BAB I
PENDAHULUAN
A. Latar Belakang
Al-Quran Al-Karim, yang merupakan sumber utama ajaran
Islam, berfungsi sebagai "Petunjuk ke jalan yang sebaik-baiknya" (QS
17:9) demi kebahagiaan hidup manusia di dunia dan akhirat. Petunjuk-petunjuk
tersebut banyak yang bersifat umum dan global, sehingga penjelasan dan
penjabarannya dibebankan kepada Nabi Muhammad saw. (QS 16:44; 4:105, dan
sebagainya).
Di samping itu, Al-Quran juga memerintahkan umat manusia
untuk memperhatikan ayat-ayat Al-Quran (QS 39:18; 47:24), dengan perhatian
yang, di samping dapat mengantar mereka kepada keyakinan dan kebenaran Ilahi,
juga untuk menemukan alternatif-alternatif baru melalui pengintegrasian
ayat-ayat tersebut dengan perkembangan situasi masyarakat tanpa mengorbankan
prinsip-prinsip pokok ajarannya. Oleh
karena itu tafsir adalah Urgensi untuk memahami dan mengaplikasikan hukum-hukum
yang ada di Alquran di dalam kehidupan dunia khususnya umat Islam. Di dalam
ilmu tafsir itu terdapat dua komponen yang pertama komponen internal dan
eksternal, akan tetapi disini kami akan menyangkut sdkit tentang ilmu tafsir
yang berkomponen internal ya’ni mengenahi tentang metode-metode khususnya
metode tahlili.
B.Rumusan Masalah
A.
Bagaimana pengertian tafsir?
B.
Bagaimana kedudukan Al-Qur’an?
C.
Bagaiman Urgensi tafsir?
D.
Bagaimana Metode penafsiran Al
Qur’an?
E.
Bagaimanakah
Status tafsir bil-ma’tsur?
BAB II
PEMBAHASAN
A.
Pengertian Tafsir
Kata tafsir terambil
dari kata fassaro yufassiru tafsiron yang berarti keterangan atau
uraian, al jurzaqni berpendapat bahwa kata tafsir menurut pengertian bahasa
adalah alkasif wal izhar yang artinya menyingkap (membuka) dan
melahirkan. Pada dasarnyab, pengertian
tafsir bersdasarka bhasa tidak akan lepas dari kandungan makna al idhoh
(menjelaskan), al bayan (menerangkan) , al kasyif (mengungkapkan),
al idzhar (menampakkan), al
ibanah ( menjelaskan).
Adapun mengenahi
pengertian tafsir berdasarkan istilah, para ulama mengemukakan redaksi yang
berbeda-beda, menurut Imam Al-kilabi bahwa tafsir adalah menjelaskan Al-Quran,
menerangkan ma’nanya dan menjelaskan apa yang di kehendaki nash, isyarat, atau
tujuannya.[1] Dan
banyak lagi definisi yang tidak kami tulis disini.
B.
Kedudukan Al Qur’an
Al-Qur’an adalah sumber hukum utama dalam Islam, ia adalah wahyu
Allah ta’ala yang diturunkan melalui malaikat Jibril kepada Nabi Muhammad Shalallahu Alaihih Wasalam. Sebagai
sumber hukum Islam, maka
Al-Qur’an harus dipahami oleh seluruh umat Islam.[2]

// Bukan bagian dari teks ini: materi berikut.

import Mathlib.Data.Real.Basic
import Mathlib.Tactic

/-!
# Klainerman–Szeftel (refereed) ch. 6 "Ref 2" (6.1.19) ⇒ Remark 6.1.8 (6.1.21): the three interpolation exponents, as real arithmetic

CITATION HEADER (lean-in-tree rule 2026-08-18).  Kernel-checked transcription of SMALL-CONSTANT BOOKKEEPING printed in
* [KS] S. Klainerman, J. Szeftel, *Kerr stability for small angular momentum*, Pure Appl. Math. Q. **19** (2023) no. 3, 791–1678
  = bib key `KlainermanSzeftel2023`, read as the authors' accepted version HAL hal-04280491 (`HAL p.N` = PDF page); arXiv:2104.11857v1
  (TeX `Main-Kerr-arxiv.tex`, `KS l.N`) = bib key `KlainermanSzeftel2021` for the v1 wording.

WHAT IS TRANSCRIBED.  Refereed [KS] §6.1.3, block "Ref 2" (HAL p.343 L22–38): "According to Theorem M1, we have on (ext)M, for all
0 ≤ k ≤ k_*,  ‖A‖_{∞,k} ≲ ε₀ min{r^{−3}(u+2r)^{−1/2−δ_extra}, r^{−2}u^{−1−δ_extra}},  ‖∇₃A‖_{∞,k−1} ≲ ε₀ min{r^{−9/2−δ_dec},
r^{−4}u^{−1/2−δ_extra}, r^{−3}u^{−1−δ_extra}},  ‖∇²₃A‖_{∞,k−1} ≲ ε₀ min{r^{−9/2−δ_dec}u^{−1/2−δ_extra}, r^{−4}u^{−1−δ_extra}},  (6.1.19)
where we recall that δ_extra > δ_dec" (v1 KS l.13756–13765 had different branches: `log(1+u) r^{−2}(u+2r)^{−1−δ_extra}` for A and
`r^{−4}(u+2r)^{−1/2−δ_extra}` for ∇₃A — the refereed text weakened Theorem M1 item 2 and rewrote this block, audit cell finding E26(a));
Remark 6.1.8 (HAL p.344 L6–11): "Let δ′ := ½(δ_extra − δ_dec), (6.1.20) where δ′ > 0 since δ_extra > δ_dec.  In view of Definition 6.1.4
and Ref 2, we have  A ∈ r^{−2−δ′}Good_{k_*},  ∇₃A ∈ r^{−3−δ′}Good_{k_*},  ∇²₃A ∈ r^{−4−δ′}Good_{k_*}.  (6.1.21)", with Definition 6.1.4
(HAL p.342): "U ∈ r^{−p}Good_k if |𝔡^{≤k}U| ≲ ε₀ r^{−p} u^{−1−δ_dec}".  On (ext)M one has r ≥ r₀ ≥ 1, u ≥ 1, u + 2r ≥ u (HAL p.385 fn 15).

WHAT IS CERTIFIED.  For a two-branch bound `X ≤ min{B₁, B₂}` one has `X ≤ B₁^θ B₂^{1−θ}` for every `θ ∈ [0,1]`; with monomial branches
`B_i = r^{−a_i} u^{−b_i}` (and `(u+2r)^{−c} ≤ u^{−c}`, all bases ≥ 1) the membership `X ∈ r^{−p}Good` follows as soon as the interpolated
exponents satisfy `θa₁ + (1−θ)a₂ ≥ p` and `θb₁ + (1−θ)b₂ ≥ 1 + δ_dec`.  This file checks ONLY that exponent arithmetic, for the three
memberships of (6.1.21), with explicit θ's (the module's choice; the papers print none):
* `refA`   : A,    branches (3, 1/2+δ_extra) [via (u+2r)^{-…} ≤ u^{-…}] and (2, 1+δ_extra), θ = δ′:   r-exponent = 2 + δ′ exactly,
             u-exponent ≥ 1 + δ_dec  ⟸  δ_dec < δ_extra ≤ 1;
* `refDA`  : ∇₃A,  branches (9/2+δ_dec, 0) and (3, 1+δ_extra), θ = 2δ′/3:  r ≥ 3 + δ′ ⟸ δ_dec ≥ 0,  u ≥ 1 + δ_dec ⟸ δ_extra ≤ 2;
* `refDDA` : ∇²₃A, branches (9/2+δ_dec, 1/2+δ_extra) and (4, 1+δ_extra), θ = 2δ′:  r ≥ 4 + δ′ ⟸ δ_dec ≥ 0,  u ≥ 1 + δ_dec ⟸ δ_dec ≤ δ_extra,
             and θ ≤ 1 ⟸ δ_extra − δ_dec ≤ 1;
so Remark 6.1.8's "In view of … Ref 2" is an elementary interpolation under the printed `0 ≤ δ_dec < δ_extra` and the smallness
`δ_extra ≤ 1` — an explicit hypothesis of the lemmas below; its SOURCE (v2, REFEREE #32 P6): δ_extra is EXISTENTIAL in [KS] Thm M1
(HAL p.157 L54 "there exists δ_extra > δ_dec"; (3.4.1), HAL p.140 L1–6, constrains δ_H, δ_dec, δ_B, δ_* (≪ min{m₀−|a₀|, 1},
δ_B > 2δ_dec), r₀ and k_large only) and its VALUE is fixed in the refereed [GKS] (Pure Appl. Math. Q. 20 (2024) no. 7, bib key `GiorgiKlainermanSzeftel2024`, PAMQ p.533 L2/L37 "choosing
δ_extra = (3δ_dec − 2δ)/2 > δ_dec" (so read with v1 GKS TeX l.22524 `\frac{3\dec-2\de}{2}`; the text layer prints "3δdec2−2δ"), p.535 L4
"δ_extra = δ_dec + δ/2"), whence `δ_extra ≤ 1` follows from the smallness `δ_dec ≪ 1` of
[KS] (3.4.1).  Pure linear/real arithmetic (0 sorry; axioms standard).  NOTHING about Theorem M1, the frames or the estimates is
asserted; the monomial-comparison step itself (`rpow` monotonicity on bases ≥ 1) is not formalised here — only its exponent hypotheses.
One-derivative slack recorded, not used: (6.1.19) bounds ∇₃A, ∇²₃A at level k − 1 (k ≤ k_*), so (6.1.21)'s `Good_{k_*}` for them reads
`Good_{k_*−1}` strictly — as the refereed text itself writes at (6.5.4), HAL p.394 L17–20 ("∇₃A ∈ r^{−3−δ′}Good_{k_*−1}").

STATUS / RELATION.  [KS] is refereed; this is the audit cell `pub-kerr`'s kernel companion of its finding E20/E26(a) RE-STAMPED ON THE
REFEREED TEXT: every ch. 6–7 invocation of Theorem M1's A-bounds in the refereed [KS] (HAL p.381 L47/L64, p.382 L26, p.384 L6, p.385 L50–62,
p.386 L47–57, p.388 L4, p.391 L3, p.392 L18, p.394 L17, p.405 L93, p.406 L57 — all through (6.1.19)/(6.1.21); ch. 7 p.432 L8 through M1 item
2's interior clause) consumes only (6.1.21), and (6.1.21) follows from the refereed (6.1.19) by the arithmetic below (cell file GAPS.md,
block "JUNCTION IN THE REFEREED PAIR", addendum E20-J).  Companion of `InterpolatedRates` (`deltaPrimeKS` = δ′ there) and `JunctionLevels`;
Mathlib only.  Nothing here is Final-State-Conjecture progress.
-/

noncomputable section

namespace Literature.Geometry.Lorentzian.KlainermanSzeftel2021.RefTwoExponents

/-- [KS] (6.1.20): `δ′ := ½(δ_extra − δ_dec)` (= `InterpolatedRates.deltaPrimeKS`). [cite: KlainermanSzeftel2023, (6.1.20), HAL hal-04280491 p.344 L6–8] -/
def deltaPrime (δextra δdec : ℝ) : ℝ := (δextra - δdec) / 2

/-- The interpolated exponent `θ·e₁ + (1 − θ)·e₂` of `B₁^θ B₂^{1−θ}` for monomial branches. [folklore] -/
def mix (θ e₁ e₂ : ℝ) : ℝ := θ * e₁ + (1 - θ) * e₂

/-- Unfolding lemma. [folklore] -/
@[simp] lemma deltaPrime_def (δextra δdec : ℝ) : deltaPrime δextra δdec = (δextra - δdec) / 2 := rfl
/-- Unfolding lemma. [folklore] -/
@[simp] lemma mix_def (θ e₁ e₂ : ℝ) : mix θ e₁ e₂ = θ * e₁ + (1 - θ) * e₂ := rfl

/-- `δ′ > 0 ⟺ δ_extra > δ_dec` ("δ′ > 0 since δ_extra > δ_dec", HAL p.344 L8). [cite: KlainermanSzeftel2023, Remark 6.1.8, HAL hal-04280491 p.344] -/
theorem deltaPrime_pos_iff (δextra δdec : ℝ) : 0 < deltaPrime δextra δdec ↔ δdec < δextra := by
  simp only [deltaPrime]; constructor <;> intro h <;> linarith

/-- **A ∈ r^{−2−δ′}Good** from the two branches of (6.1.19) for `A` with `θ = δ′`: r-exponent `3δ′ + 2(1−δ′) = 2 + δ′` EXACTLY, and
u-exponent `(1/2+δ_extra)δ′ + (1+δ_extra)(1−δ′) ≥ 1 + δ_dec` (even after dropping the first branch's u-decay: `(1+δ_extra)(1−δ′) ≥ 1+δ_dec`)
provided `δ_dec < δ_extra ≤ 1`. [cite: KlainermanSzeftel2023, (6.1.19)/(6.1.21) first membership, HAL hal-04280491 p.343–344] -/
theorem refA {δextra δdec : ℝ} (h1 : δdec < δextra) (h2 : δextra ≤ 1) :
    mix (deltaPrime δextra δdec) 3 2 = 2 + deltaPrime δextra δdec ∧
    1 + δdec ≤ (1 - deltaPrime δextra δdec) * (1 + δextra) ∧
    1 + δdec ≤ mix (deltaPrime δextra δdec) (1 / 2 + δextra) (1 + δextra) := by
  simp only [mix, deltaPrime]
  refine ⟨by ring, ?_, ?_⟩ <;> nlinarith

/-- **∇₃A ∈ r^{−3−δ′}Good** from the branches `r^{−9/2−δ_dec}` and `r^{−3}u^{−1−δ_extra}` with `θ = 2δ′/3`: r-exponent `≥ 3 + δ′` (needs
`δ_dec ≥ 0`; equality at `δ_dec = 0`) and u-exponent `(1+δ_extra)(1 − 2δ′/3) ≥ 1 + δ_dec` (needs `δ_extra ≤ 2`).
[cite: KlainermanSzeftel2023, (6.1.19)/(6.1.21) second membership, HAL hal-04280491 p.343–344] -/
theorem refDA {δextra δdec : ℝ} (h0 : 0 ≤ δdec) (h1 : δdec < δextra) (h2 : δextra ≤ 2) :
    3 + deltaPrime δextra δdec ≤ mix (2 * deltaPrime δextra δdec / 3) (9 / 2 + δdec) 3 ∧
    1 + δdec ≤ mix (2 * deltaPrime δextra δdec / 3) 0 (1 + δextra) ∧
    0 ≤ 2 * deltaPrime δextra δdec / 3 ∧ 2 * deltaPrime δextra δdec / 3 ≤ 1 := by
  simp only [mix, deltaPrime]
  refine ⟨?_, ?_, ?_, ?_⟩ <;> nlinarith

/-- **∇²₃A ∈ r^{−4−δ′}Good** from the branches `r^{−9/2−δ_dec}u^{−1/2−δ_extra}` and `r^{−4}u^{−1−δ_extra}` with `θ = 2δ′`: r-exponent
`4 + 2δ′(1/2+δ_dec) ≥ 4 + δ′` (needs `δ_dec ≥ 0`), u-exponent `= 1 + δ_extra − δ′ = 1 + (δ_extra+δ_dec)/2 ≥ 1 + δ_dec`, and `θ ≤ 1` iff
`δ_extra − δ_dec ≤ 1`. [cite: KlainermanSzeftel2023, (6.1.19)/(6.1.21) third membership, HAL hal-04280491 p.343–344] -/
theorem refDDA {δextra δdec : ℝ} (h0 : 0 ≤ δdec) (h1 : δdec < δextra) (h2 : δextra - δdec ≤ 1) :
    4 + deltaPrime δextra δdec ≤ mix (2 * deltaPrime δextra δdec) (9 / 2 + δdec) 4 ∧
    mix (2 * deltaPrime δextra δdec) (1 / 2 + δextra) (1 + δextra) = 1 + (δextra + δdec) / 2 ∧
    1 + δdec ≤ 1 + (δextra + δdec) / 2 ∧
    0 ≤ 2 * deltaPrime δextra δdec ∧ 2 * deltaPrime δextra δdec ≤ 1 := by
  simp only [mix, deltaPrime]
  refine ⟨?_, by ring, ?_, ?_, ?_⟩ <;> nlinarith

/-- The margins are NOT uniform in δ′ → 0: e.g. the u-margin of `refA` (second clause) is exactly `δ′(1 − δ_extra)`, which vanishes at
`δ_extra = 1` — recorded to show where the (printed) smallness of the constants enters. [folklore] -/
theorem refA_u_margin (δextra δdec : ℝ) :
    (1 - deltaPrime δextra δdec) * (1 + δextra) - (1 + δdec) = deltaPrime δextra δdec * (1 - δextra) := by
  simp only [deltaPrime]; ring

end Literature.Geometry.Lorentzian.KlainermanSzeftel2021.RefTwoExponents

end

Namun tidak semua orang bisa memahaminya dengan benar, bisa karena kekurangan
akalnya atau keterbatasan ilmu yang dimilikinya.
Untuk memudahkan
dalam memahami Al-Qur’an, para ulama merumuskan suatu ilmu yang menjadi alat
untuk memahaminya, ilmu tersebut adalah ilmu Tafsir. Dengan ilmu tafsir akan
diketahui apakah suatu ayat bermakna ‘am
atau khas, tekstual atau kontekstual
serta pemahaman ayat lainnya.[3] Secara
sederhana tafsir adalah penjelasan ayat-ayat Al-Qur’an, merincinya dan
mengambil hukum darinya.
Pada masa Rasulullah penafsiran Al-Qur’an dilakukan langsung
oleh beliau, sehingga setiap ada ayat yang tidak dipahami oleh para shahabat
maka langsung ditanyakan kepada Rasulullah. Inilah salah satu dari tugas beliau
yaitu menjelaskan ayat-ayat Al-Qur’an, sebagaimana kalamNya yang mulia:
بِٱلْبَيِّنَٰتِ
وَٱلزُّبُرِ ۗ وَأَنزَلْنَآ إِلَيْكَ ٱلذِّكْرَ لِتُبَيِّنَ لِلنَّاسِ مَا نُزِّلَ
إِلَيْهِمْ وَلَعَلَّهُمْ يَتَفَكَّرُونَ
Artinya:
keterangan-keterangan (mu’jizat) dan kitab-kitab. Dan
Kami turunkan kepadamu al-Qur’an, agar kamu menerangkan kepada umat manusia apa
yang telah diturunkan kepada mereka supaya mereka memikirkan. Qs.
An-Nahl : 44.
Ayat ini menjadi dalil bagi tugas Rasulullah yaitu
menjelaskan Al-Qur’an kepada seluruh umat manusia. Hadits-hadits yang menyebutkan
beliau memberikan penafsiran berbagai ayat Al-Qur’an yang tidak dipahami oleh
para shahabat sangat banyak jumlahnya.
Selanjutnya setelah Rasulullah wafat
maka setiap pertanyaan yang muncul tentang makna ayat Al-Qur’an segera ditanyakan
kepada beberapa shahabat Nabi semisal Abdullah bin Abbas, Ali bin Abi Thalib,
Ibnu Mas’ud, Ubay bin Ka’ab dan beberapa shahabat lainnya.[4]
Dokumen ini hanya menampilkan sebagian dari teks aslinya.